# ABOUT THIS TASK
Below are entries; copy exactly the lines from the one with "THEOREM about ONE" through the one with "both sides theorems.", both included, and leave out the rest.

# RECORDS SUPPLIED
import Summits.MatrixMultiplication.MatrixMultiplication.Theorems.GradedDesignFamily.Negative.SubfieldCellTwentyfiveWallSharpData

/-!
# THE RELATION `Σ_ℓ d(g ℓ) = 0`, block `2` of `5`: invertible `g` over `𝔽₂₅` with `(g 0 0).im = 2`
# (EXACT wall of the `|K| = 25` subfield cell; crux `LevelGradedCohnUmans.GradedDesignFamily`, stmt-MatrixMultiplication-7610,
# negative side, stub S3 `stub_subfieldCell`, cell `q = 5`; gen 14, unit b2b-lgcu-subfield-g14)

HONEST FRAMING.  The stub `stub_subfieldCell` is ASYMPTOTIC; these files decide nothing about it or the summit.  They prove a
THEOREM about ONE finite cell: in the standard model `k = 𝔽₅ = ZMod 5`, `K = 𝔽₂₅ = QuadraticAlgebra (ZMod 5) 2 0` (`i² = 2`),
`φ = Matrix.SpecialLinearGroup.mapGL K`, every separated design `(Y, Z)` of S3's clause has `|Y| + |Z| ≤ 104`
(`subfieldCell_twentyfive_wall_sharp`, file `SubfieldCellTwentyfiveWallSharp.lean`); with gen 14's row-one instance
`subfieldCell_twentyfive_witnessN` (`(|Y|, |Z|) = (1, 103)`) the maximum of `|Y| + |Z|` over the standard `q = 5` cell is EXACTLY `104`,
both sides theorems.  VALUE = THEOREM / CERTIFICATE, NOT summit progress.

THIS FILE: one closed computation by `native_decide` (axiom `Lean.ofReduceBool`): for every `2 × 2` matrix `g` over
`𝔽₂₅ = QuadraticAlgebra (ZMod 5) 2 0` with `(g 0 0).im = 2` and non-zero determinant (`75000` matrices), the sum of
`d(g ℓ)` (`d = 30 κ` of `SubfieldCellTwentyfiveWallSharpData`) over the `26` line representatives `ℓ ∈ {(0,1)} ∪ {(1,x)}` vanishes.
(`κ` is constant on lines and `Σ_{L ∈ P¹(K)} κ(L) = 0`, so the relation is "g permutes the lines"; it is verified here by
exhaustion, which keeps the certificate elementary.)  The five blocks are dispatched in `SubfieldCellTwentyfiveWallSharp.lean`.
-/

set_option linter.dupNamespace false
set_option linter.style.longLine false
set_option linter.style.setOption false

open scoped BigOperators
open Matrix Module

namespace Summit.MatrixMultiplication.MatrixMultiplication.Theorems.GradedDesignFamily.Negative

set_option maxHeartbeats 20000000 in
set_option maxRecDepth 4000 in
set_option synthInstance.maxHeartbeats 2000000 in
set_option synthInstance.maxSize 1000000 in
/-- THE RELATION on block `2`: `(g 0 0).im = 2`. -/
theorem subfieldCell_twentyfive_sharp_rel2 :
    letI : Fintype (QuadraticAlgebra (ZMod 5) 2 0) := (Fintype.ofEquiv _ (QuadraticAlgebra.equivProd (2 : ZMod 5) 0).symm : Fintype (QuadraticAlgebra (ZMod 5) 2 0))
    ∀ g ∈ (Finset.univ : Finset (Matrix (Fin 2) (Fin 2) (QuadraticAlgebra (ZMod 5) 2 0))), (g 0 0).im = 2 →
      g 0 0 * g 1 1 - g 0 1 * g 1 0 ≠ 0 →
        ∑ ℓ ∈ insert ![⟨0, 0⟩, ⟨1, 0⟩] (Finset.univ.image fun x : QuadraticAlgebra (ZMod 5) 2 0 => ![⟨1, 0⟩, x]),
          subfieldCell_twentyfive_sharp_d (Matrix.mulVec (g : Matrix (Fin 2) (Fin 2) (QuadraticAlgebra (ZMod 5) 2 0)) ℓ) = 0 := by
  native_decide

end Summit.MatrixMultiplication.MatrixMultiplication.Theorems.GradedDesignFamily.Negative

# EXERCISE SOLUTION
THEOREM about ONE finite cell: in the standard model `k = 𝔽₅ = ZMod 5`, `K = 𝔽₂₅ = QuadraticAlgebra (ZMod 5) 2 0` (`i² = 2`),
`φ = Matrix.SpecialLinearGroup.mapGL K`, every separated design `(Y, Z)` of S3's clause has `|Y| + |Z| ≤ 104`
(`subfieldCell_twentyfive_wall_sharp`, file `SubfieldCellTwentyfiveWallSharp.lean`); with gen 14's row-one instance
`subfieldCell_twentyfive_witnessN` (`(|Y|, |Z|) = (1, 103)`) the maximum of `|Y| + |Z|` over the standard `q = 5` cell is EXACTLY `104`,
both sides theorems.  VALUE = THEOREM / CERTIFICATE, NOT summit progress.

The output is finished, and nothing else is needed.